Rule of thumb: always reach for @functools.wraps; the one-line cost is always smaller than the debugging cost of forgetting it.

Common beginner mistakes

  • Forgetting @functools.wraps — silently breaks introspection.
  • Wrapping with a fixed signature like def inner(a, b) — fails on functions with different arities; always use *args, **kwargs.
  • Using time.time() for elapsed — non-monotonic; can yield negative deltas.
  • Forgetting to return result from the wrapper — decorated function returns None.
  • Capturing t0 outside the wrapper — measures decoration time, not call time.

Python Interview Question on Decorator Timing

Write a decorator timed that, when applied to any function, prints "<funcname> took <seconds> s" after each call and returns the function's original result.
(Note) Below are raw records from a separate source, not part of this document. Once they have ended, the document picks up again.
import Summits.AtomisticToContinuum.Crystallization.Theses.HcpThetaUniversality
import Summits.AtomisticToContinuum.Crystallization.Theorems.ThreeConeCertificateExactCertificateZeroPressure
import Literature.MathematicalPhysics.StatisticalMechanics.LennardJonesClusters

/-!
# Route `HcpThetaUniversality`, item stmt-AtomisticToContinuum-5061 `LjVirialInvSix`

The VIRIAL IDENTITY for finite Lennard-Jones ground states in `ℝ³`
(`V_LJ(r) = r⁻¹²/12 − r⁻⁶/6`, `interactionEnergy V x = Σ_{i<j} V(|xᵢ − xⱼ|)`):
if `x` is a ground state of `N` particles then

  `interactionEnergy lennardJones x = −(1/24) Σ_i Σ_j |xᵢ − xⱼ|⁻⁶`

(full double sum, the diagonal contributing `0⁻¹ ^ 6 = 0`).

Proof (calculus-free up to Fermat for a two-term curve): with the pair sums
`A = Σ_{i<j} r⁻¹²`, `B = Σ_{i<j} r⁻⁶`, the dilate `t • x` (`t > 0`) is again an injective
configuration and `𝓔(t • x) = (1/12) t⁻¹² A − (1/6) t⁻⁶ B`
(`interactionEnergy_lennardJones_dilate`); minimality of the ground state gives
`𝓔(x) = E(N) ≤ 𝓔(t • x)` for all `t > 0`, so the two-term dilation curve has a minimum at
`t = 1` and `B = A` (`Dilation.eq_of_forall_dilationCurve_le`, the Fermat step already in the
tree); hence `𝓔(x) = A/12 − B/6 = −B/12 = −(1/24)·(2B)` and `2B = Σ_i Σ_j r⁻⁶`
(`two_mul_interactionEnergy_eq_sum_sum`, as `V(0) = 0`). [folklore; BlancLewin2015 §2.5]
-/

noncomputable section

namespace Summit.AtomisticToContinuum.Crystallization.Theorems

open Literature.MathematicalPhysics.StatisticalMechanics
open scoped BigOperators

/-- **Dilation curve of the finite Lennard-Jones energy.** For `t > 0` and any finite
configuration `x` of `ℝ³`, the energy of the dilate `t • x` is the explicit two-term function
`𝓔_LJ(t • x) = (1/12) t⁻¹² Σ_{i<j} |xᵢ − xⱼ|⁻¹² − (1/6) t⁻⁶ Σ_{i<j} |xᵢ − xⱼ|⁻⁶`. [folklore] -/
theorem interactionEnergy_lennardJones_dilate {N : ℕ} (x : Fin N → EuclideanSpace ℝ (Fin 3))
    {t : ℝ} (ht : 0 < t) :
    interactionEnergy lennardJones (fun i => t • x i) =
      (1 / 12) * (t⁻¹) ^ 12 * ∑ i, ∑ j ∈ Finset.Ioi i, ((dist (x i) (x j))⁻¹) ^ 12 -
        (1 / 6) * (t⁻¹) ^ 6 * ∑ i, ∑ j ∈ Finset.Ioi i, ((dist (x i) (x j))⁻¹) ^ 6 := by
  have hLJ : ∀ r : ℝ, lennardJones (t * r) =
      (1 / 12) * (t⁻¹) ^ 12 * (r⁻¹) ^ 12 - (1 / 6) * (t⁻¹) ^ 6 * (r⁻¹) ^ 6 := by
    intro r
    simp only [lennardJones, mul_inv, mul_pow]
    ring
  unfold interactionEnergy
  simp only [dist_smul₀, Real.norm_eq_abs, abs_of_pos ht, hLJ, Finset.sum_sub_distrib,
    ← Finset.mul_sum]

/-- **Item stmt-AtomisticToContinuum-5061** (`LjVirialInvSix`, support of route
`HcpThetaUniversality`): the virial identity `𝓔_LJ(x) = −(1/24) Σ_i Σ_j |xᵢ − xⱼ|⁻⁶` for every
finite Lennard-Jones ground state `x` in `ℝ³` (minimality against the dilates `t • x` forces
`Σ_{i<j} r⁻¹² = Σ_{i<j} r⁻⁶`). [folklore; BlancLewin2015 §2.5] -/
theorem ljVirialInvSix_proof :
    Summit.AtomisticToContinuum.Crystallization.Theses.HcpThetaUniversality.LjVirialInvSix := by
  unfold Summit.AtomisticToContinuum.Crystallization.Theses.HcpThetaUniversality.LjVirialInvSix
  intro N x hx
  obtain ⟨hinj, hE⟩ := hx
  set A : ℝ := ∑ i, ∑ j ∈ Finset.Ioi i, ((dist (x i) (x j))⁻¹) ^ 12 with hA
  set B : ℝ := ∑ i, ∑ j ∈ Finset.Ioi i, ((dist (x i) (x j))⁻¹) ^ 6 with hB
  -- the energy itself is the dilation curve at `t = 1`
  have h1 : interactionEnergy lennardJones x = (1 / 12) * A - (1 / 6) * B := by
    have h := interactionEnergy_lennardJones_dilate x one_pos
    simp only [one_smul, inv_one, one_pow, mul_one] at h
    exact h
  -- minimality of the ground state against its (injective) dilates
  have hmin : ∀ t : ℝ, 0 < t →
      (1 / 12) * A - (1 / 6) * B ≤ (1 / 12) * (t⁻¹) ^ 12 * A - (1 / 6) * (t⁻¹) ^ 6 * B := by
    intro t ht
    have hinj' : Function.Injective (fun i => t • x i) := fun i j hij =>
      hinj (smul_right_injective (EuclideanSpace ℝ (Fin 3)) ht.ne' hij)
    rw [← interactionEnergy_lennardJones_dilate x ht, ← h1, hE]
    exact groundStateEnergy_lennardJones_le hinj'
  -- Fermat at `t = 1` for the two-term curve: `B = A`
  have hBA : B = A :=
    ThreeConeCertificateExactCertificate.Dilation.eq_of_forall_dilationCurve_le
      (fun t => (1 / 12) * (t⁻¹) ^ 12 * A - (1 / 6) * (t⁻¹) ^ 6 * B) (fun _ => rfl)
      (fun t ht => by
        simp only [inv_one, one_pow, mul_one]
        exact hmin t ht)
  -- the full double sum of `r⁻⁶` is twice the pair sum (`0⁻¹ ^ 6 = 0` on the diagonal)
  have h2 : ∑ i, ∑ j, ((dist (x i) (x j))⁻¹) ^ 6 = 2 * B := by
    have h := two_mul_interactionEnergy_eq_sum_sum (fun r : ℝ => (r⁻¹) ^ 6) (by norm_num) x
    simp only [interactionEnergy] at h
    rw [hB]
    exact h.symm
  rw [h1, h2, hBA]
  ring

end Summit.AtomisticToContinuum.Crystallization.Theorems

end
omit [CharP k p] in
/-- **SHARPENING 1.** Let `G = {Σ a_j X_j^{p^e}}` be a family of additive forms in `S = k[X_0, …, X_n]`
(`char k = p`), `J = (G) · S` the ideal of the homogeneous additive group `B = V(G)`, and `I ⊆ S` an ideal
GENERATED by elements of the algebra `k[G]`. Then for every perfect algebraic extension `K ⊇ k`,
`dim S/J ≤ e(I · K[X])` — the dimension of `B` is at most the dimension of the directrix of the cone of
`I` over `K`. (Over `K` each generator is `ℓ^{p^e}` with `ℓ` linear; `I · K[X]` is generated inside
`K[ℓ's]`, so its directrix space lies in the span `T` of the `ℓ`'s, while `V(G)_K` is set-theoretically
the linear space `V(T)` of dimension `n + 1 − dim T`.) [OURS · L1 W4.2, the «SHARPENING 1» of crux-chain
w42 RULING v3.8-D; AI-written, weaker than expert review] -/
theorem ringKrullDim_quotient_span_addForm_le_directrixDim [Algebra.IsIntegral k K]
    (A : Set (ℕ × (Fin (n + 1) → k))) (I : Ideal (MvPolynomial (Fin (n + 1)) k))
    (hI : I ≤ Ideal.span ((I : Set (MvPolynomial (Fin (n + 1)) k)) ∩
      (Algebra.adjoin k (addFormOf p '' A) : Set (MvPolynomial (Fin (n + 1)) k)))) :
    ringKrullDim (MvPolynomial (Fin (n + 1)) k ⧸ Ideal.span (addFormOf p '' A)) ≤
      (directrixDim (I.map (MvPolynomial.map (algebraMap k K))) : WithBot ℕ∞) := by
  classical
  set ι : k →+* K := algebraMap k K with hι
  set G : Set (MvPolynomial (Fin (n + 1)) k) := addFormOf p '' A with hG
  set J : Ideal (MvPolynomial (Fin (n + 1)) k) := Ideal.span G with hJ
  -- the roots over `K`
  set R : Set (MvPolynomial (Fin (n + 1)) K) :=
    (fun ea : ℕ × (Fin (n + 1) → k) => rootForm p ea.1 (ι ∘ ea.2)) '' A with hR
  set T : Submodule K (MvPolynomial (Fin (n + 1)) K) := Submodule.span K R with hT
  have hT1 : T ≤ homogeneousSubmodule (Fin (n + 1)) K 1 := by
    rw [hT, Submodule.span_le]
    rintro _ ⟨ea, -, rfl⟩
    exact rootForm_mem_one p _ _
  haveI : FiniteDimensional K T := Submodule.finiteDimensional_of_le hT1
  -- images of the generators are powers of the roots
  have hmapG : ∀ ea : ℕ × (Fin (n + 1) → k),
      MvPolynomial.map ι (addFormOf p ea) = rootForm p ea.1 (ι ∘ ea.2) ^ p ^ ea.1 := by
    intro ea
    rw [addFormOf, map_addForm, addForm_eq_rootForm_pow]
  -- (1) `dim S/J = dim S_K / J·S_K`
  have h1 := ringKrullDim_quotient_map_eq (k := k) (K := K) J
  -- (2) `J · S_K` and `(R)` have the same zero locus
  have hzero : PrimeSpectrum.zeroLocus ((J.map (MvPolynomial.map ι) : Ideal _) : Set (MvPolynomial (Fin (n + 1)) K))
      = PrimeSpectrum.zeroLocus ((Ideal.span R : Ideal _) : Set (MvPolynomial (Fin (n + 1)) K)) := by
    rw [hJ, Ideal.map_span, PrimeSpectrum.zeroLocus_span, PrimeSpectrum.zeroLocus_span]
    ext P
    simp only [PrimeSpectrum.mem_zeroLocus, Set.image_subset_iff]
    constructor
    · intro h
      rintro _ ⟨ea, hea, rfl⟩
      have hmem : MvPolynomial.map ι (addFormOf p ea) ∈ P.asIdeal := h ⟨ea, hea, rfl⟩
      rw [hmapG] at hmem
      exact P.isPrime.mem_of_pow_mem _ hmem
    · intro h
      rintro _ ⟨ea, hea, rfl⟩
      change MvPolynomial.map ι (addFormOf p ea) ∈ P.asIdeal
      rw [hmapG]
      exact Ideal.pow_mem_of_mem _ (h ⟨ea, hea, rfl⟩) _ (pow_pos (Fact.out : p.Prime).pos _)
  have h2 : ringKrullDim (MvPolynomial (Fin (n + 1)) K ⧸ J.map (MvPolynomial.map ι)) =
      ringKrullDim (MvPolynomial (Fin (n + 1)) K ⧸ Ideal.span R) := by
    rw [ringKrullDim_quotient, ringKrullDim_quotient, hzero]
  -- (3) `dim S_K/(R) ≤ n + 1 − dim T`
  have h3 : ringKrullDim (MvPolynomial (Fin (n + 1)) K ⧸ Ideal.span R) ≤
      ((n + 1 - Module.finrank K T : ℕ) : WithBot ℕ∞) := by
    rw [← ideal_span_submodule_span R]
    exact ringKrullDim_quotient_span_le_sub_finrank T hT1
  -- (4) `T` directs `I · S_K`
  have h4 : Directs (I.map (MvPolynomial.map ι)) T := by
    refine ⟨hT1, Ideal.map_le_iff_le_comap.mpr fun f hf => ?_⟩
    rw [Ideal.mem_comap]
    have hf' : MvPolynomial.map ι f ∈ (Ideal.span ((I : Set (MvPolynomial (Fin (n + 1)) k)) ∩
        (Algebra.adjoin k G : Set (MvPolynomial (Fin (n + 1)) k)))).map (MvPolynomial.map ι) :=
      Ideal.mem_map_of_mem _ (hI hf)
    rw [Ideal.map_span] at hf'
    refine Ideal.span_mono (fun x hx => ?_) hf'
    obtain ⟨g, ⟨hgI, hgG⟩, rfl⟩ := hx
    refine Set.mem_inter (Ideal.mem_map_of_mem _ hgI) ?_
    have hsub : MvPolynomial.map ι '' G ⊆ (Algebra.adjoin K (T : Set (MvPolynomial (Fin (n + 1)) K)) :
        Set (MvPolynomial (Fin (n + 1)) K)) := by
      rintro _ ⟨_, ⟨ea, hea, rfl⟩, rfl⟩
      rw [hmapG]
      have hroot : rootForm p ea.1 (ι ∘ ea.2) ∈ (T : Set (MvPolynomial (Fin (n + 1)) K)) := by
        rw [hT]
        exact Submodule.subset_span ⟨ea, hea, rfl⟩
      exact pow_mem (Algebra.subset_adjoin hroot) _
    exact Algebra.adjoin_le hsub (map_mem_adjoin_image ι hgG)
  -- (5) dimension count
  have h5 : Module.finrank K (directrixSpace (I.map (MvPolynomial.map ι))) ≤ Module.finrank K T :=
    Submodule.finrank_mono (directrixSpace_le h4)
  have h6 := finrank_directrixSpace_add_directrixDim (I.map (MvPolynomial.map ι))
  rw [← h1, h2]
  refine h3.trans ?_
  exact_mod_cast (by omega : n + 1 - Module.finrank K T ≤ directrixDim (I.map (MvPolynomial.map ι)))
/-- **PINCHING BELOW** (the mirror statement: a plane BELOW any height with small disc circulation). -/
theorem exists_circ_lt_below {C : ℝ} (hv : InDoorClass C v) (hsign : SignE3 v) {s : ℝ} (hs : s < 0)
    {ρ : ℝ} (hρ : 0 < ρ) {γ : ℝ} (hγ : 0 < γ) (Z : ℝ) : ∃ c : ℝ, c ≤ Z ∧ circ v ρ c s < γ := by
  by_contra hcon
  push Not at hcon
  obtain ⟨K, hK0, hK⟩ := exists_ledger C
  set L : ℝ := 2 * Real.pi * K / γ ^ 2 + 1 with hL
  have hL0 : 0 < L := by positivity
  set R : ℝ := ρ * Real.exp L with hRdef
  have hρR : ρ < R := by
    have : 1 < Real.exp L := Real.one_lt_exp_iff.2 hL0
    calc ρ = ρ * 1 := (mul_one ρ).symm
      _ < ρ * Real.exp L := mul_lt_mul_of_pos_left this hρ
  have hR : 0 < R := hρ.trans hρR
  have hlog : Real.log (R / ρ) = L := by
    rw [hRdef, mul_div_cancel_left₀ (Real.exp L) hρ.ne', Real.log_exp]
  have hmain := circ_sq_integral_mul_log_le hs (contDiff_one_slice hv hs) hsign
    (fun x₀ r hr => hK v hv s hs x₀ r hr) hρ hρR (Z - R)
  have hwin : γ ^ 2 * (2 * R) ≤ ∫ c in Ioo (Z - R - R) (Z - R + R), circ v ρ c s ^ 2 := by
    have h := mul_le_integral_circ_sq (ρ := ρ) (a := Z - R - R) (b := Z - R + R) (contDiff_one_slice hv hs).continuous
      (by linarith) hγ.le fun c hc => hcon c (by linarith [hc.2])
    have e : Z - R + R - (Z - R - R) = 2 * R := by ring
    rwa [e] at h
  rw [hlog] at hmain
  have h4 : γ ^ 2 * (2 * R) * L ≤ 4 * Real.pi * K * R := (mul_le_mul_of_nonneg_right hwin hL0.le).trans hmain
  have h5 : γ ^ 2 * L ≤ 2 * Real.pi * K := by
    have h4' : (γ ^ 2 * L) * (2 * R) ≤ (2 * Real.pi * K) * (2 * R) := by nlinarith
    exact le_of_mul_le_mul_right h4' (by positivity)
  have h6 : γ ^ 2 * L = 2 * Real.pi * K + γ ^ 2 := by
    rw [hL]; field_simp
  nlinarith [pow_pos hγ 2]

/-- **TUBE PINCHING, filter form**: along `c → +∞` and along `c → −∞` the disc circulation `Γ(ρ,c,s)` is FREQUENTLY below every
`γ > 0` (and it is `≥ 0` everywhere: `liminf = 0` in both directions). -/
theorem frequently_circ_lt {C : ℝ} (hv : InDoorClass C v) (hsign : SignE3 v) {s : ℝ} (hs : s < 0)
    {ρ : ℝ} (hρ : 0 < ρ) {γ : ℝ} (hγ : 0 < γ) :
    (∃ᶠ c in atTop, circ v ρ c s < γ) ∧ (∃ᶠ c in atBot, circ v ρ c s < γ) :=
  ⟨Filter.frequently_atTop.2 fun Z => exists_circ_lt_above hv hsign hs hρ hγ Z,
    Filter.frequently_atBot.2 fun Z => exists_circ_lt_below hv hsign hs hρ hγ Z⟩

/-! ### §5  CENSUS THEOREM: the columnar stratum of W6 is empty -/

/-- **NO COLUMNAR VORTEX (bundled form).**  A closed-hemisphere door-class profile never has its tube circulation bounded below
along the whole axis: for every `s < 0`, `ρ > 0`, `γ > 0` some plane carries `Γ(ρ,c,s) < γ` (so `inf_c Γ(ρ,c,s) = 0`, `Γ ≥ 0`). -/
theorem not_columnar {C : ℝ} (hv : InDoorClass C v) (hsign : SignE3 v) {s : ℝ} (hs : s < 0) {ρ : ℝ} (hρ : 0 < ρ)
    {γ : ℝ} (hγ : 0 < γ) : ∃ c : ℝ, circ v ρ c s < γ := by
  obtain ⟨c, -, hc⟩ := exists_circ_lt_above hv hsign hs hρ hγ (0 : ℝ)
  exact ⟨c, hc⟩

/-- **CENSUS THEOREM «NO COLUMNAR VORTEX», verbatim hypotheses of `HemisphereLiouvilleE3`.**  A profile of the route's Type-I
ancient Oseen-mild class (rate `‖v(t,·)‖ ≤ C/√(−t)`, continuity on the open lower slab, unit-viscosity Oseen–Duhamel identity between
negative times, divergence-free slices) with `⟪curl v(s), e₃⟫ ≥ 0` everywhere has, for every time `s < 0`, radius `ρ > 0` and level
`γ > 0`, horizontal planes arbitrarily far UP and arbitrarily far DOWN through which the disc `D(ρ)` about the vertical axis carries
circulation `Γ(ρ,c,s) = ∮_{S(ρ,c)} v·e_θ dl < γ`.  (All vertical axes: translate by `…MovingFrame.inDoorClass_translate` /
`signE3_translate`.)  The circulation-carrying COLUMN — the collapsing line vortex with `inf_c Γ(ρ,c,s) > 0` — is not in the class. -/
theorem not_columnar' (C : ℝ) (v : ℝ → EuclideanSpace ℝ (Fin 3) → EuclideanSpace ℝ (Fin 3))
    (hrate : HasTypeITimeDecay C v)
    (hcont : ContinuousOn (uncurry v) (Iio (0 : ℝ) ×ˢ univ))
    (hmild : ∀ s t : ℝ, s < t → t < 0 → ∀ x,
      v t x = UnboundedOperators.heatExtension (v s) (t - s) x - oseenDuhamel 1 s v v t x)
    (hdiv : ∀ t < 0, VectorCalculus.IsDivFree (v t))
    (hsign : ∀ s < 0, ∀ y, 0 ≤ ⟪curl (v s) y, (EuclideanSpace.single (2 : Fin 3) (1 : ℝ))⟫_ℝ) :
    ∀ s < 0, ∀ ρ > 0, ∀ γ > 0, ∀ Z : ℝ,
      (∃ c : ℝ, Z ≤ c ∧ circ v ρ c s < γ) ∧ (∃ c : ℝ, c ≤ Z ∧ circ v ρ c s < γ) :=
  fun _ hs _ hρ _ hγ Z =>
    ⟨exists_circ_lt_above ⟨hrate, hcont, hmild, hdiv⟩ hsign hs hρ hγ Z,
      exists_circ_lt_below ⟨hrate, hcont, hmild, hdiv⟩ hsign hs hρ hγ Z⟩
Preserve the wrapped function's name and docstring.

@timed
def slow_query(...):
    ...
Enter fullscreen mode Exit fullscreen mode

Solution Using functools.wraps and time.perf_counter

import functools
import time

def timed(fn):
    @functools.wraps(fn)
    def inner(*args, **kwargs):
        t0 = time.perf_counter()
        result = fn(*args, **kwargs)
        t1 = time.perf_counter()
        print(f"{fn.__name__} took {t1 - t0:.4f} s")
        return result
    return inner
Enter fullscreen mode Exit fullscreen mode

Step-by-step trace (decorate and call a function):

@timed
def slow_query(n):
    """Pretend to query a database."""
    time.sleep(0.05)
    return n * 2

result = slow_query(7)
Enter fullscreen mode Exit fullscreen mode
  1. Decorationslow_query = timed(slow_query); slow_query now refers to the wrapper, but __name__ and __doc__ are preserved by wraps.
  2. Call slow_query(7) — control enters inner with args=(7,), kwargs={}.
  3. t0 = time.perf_counter() — capture start.
  4. result = fn(*args, **kwargs) — invokes the original slow_query(7); time.sleep(0.05); returns 14.
  5. t1 = time.perf_counter() — capture end.
  6. print(f"{fn.__name__} took {t1 - t0:.4f} s") — prints "slow_query took 0.0501 s" (approximately).
  7. return result — wrapper returns 14 to the caller.

Output:

stdout return value
slow_query took 0.0501 s 14

Why this works — concept by concept:

  • Outer def timed(fn) — takes the wrapped function and returns a new callable; the canonical decorator skeleton.
  • @functools.wraps(fn) — preserves slow_query.__name__, __doc__, __module__; without it, the print line would say inner took ....
  • *args, **kwargs — accepts any signature; the decorator works on functions of any arity.
  • time.perf_counter() — monotonic high-resolution timer; safe for elapsed measurements.
  • fn(*args, **kwargs) — invokes the original function with the forwarded arguments.
  • return result — propagates the return value; without it, callers get None and silently break.
  • O(1) overhead per call — two perf_counter reads + one print + one delegated call.

PYTHON
Topic — decorator
Decorator problems

Practice →

PYTHON
Topic — higher-order functions
Higher-order-function problems

Practice →


4. Python Sorting and Greedy for the Maximum Concatenated Substring

Greedy comparator-sort for max concatenation in Python for data engineering

"Given a list of digit chunks, concatenate them in the order that produces the maximum numeric string" is Cisco's signature MEDIUM problem (#287 Maximum Substring). The mental model: lexicographic sort fails because '9' sorts after '12' alphabetically but 9 is greater than 12 numerically; instead, sort with a custom comparator that asks "does a + b come before b + a when concatenated?". The pair (a, b) should go in whichever order produces the larger concatenation. This greedy comparator extends to a total order; sorting then concatenating yields the maximum.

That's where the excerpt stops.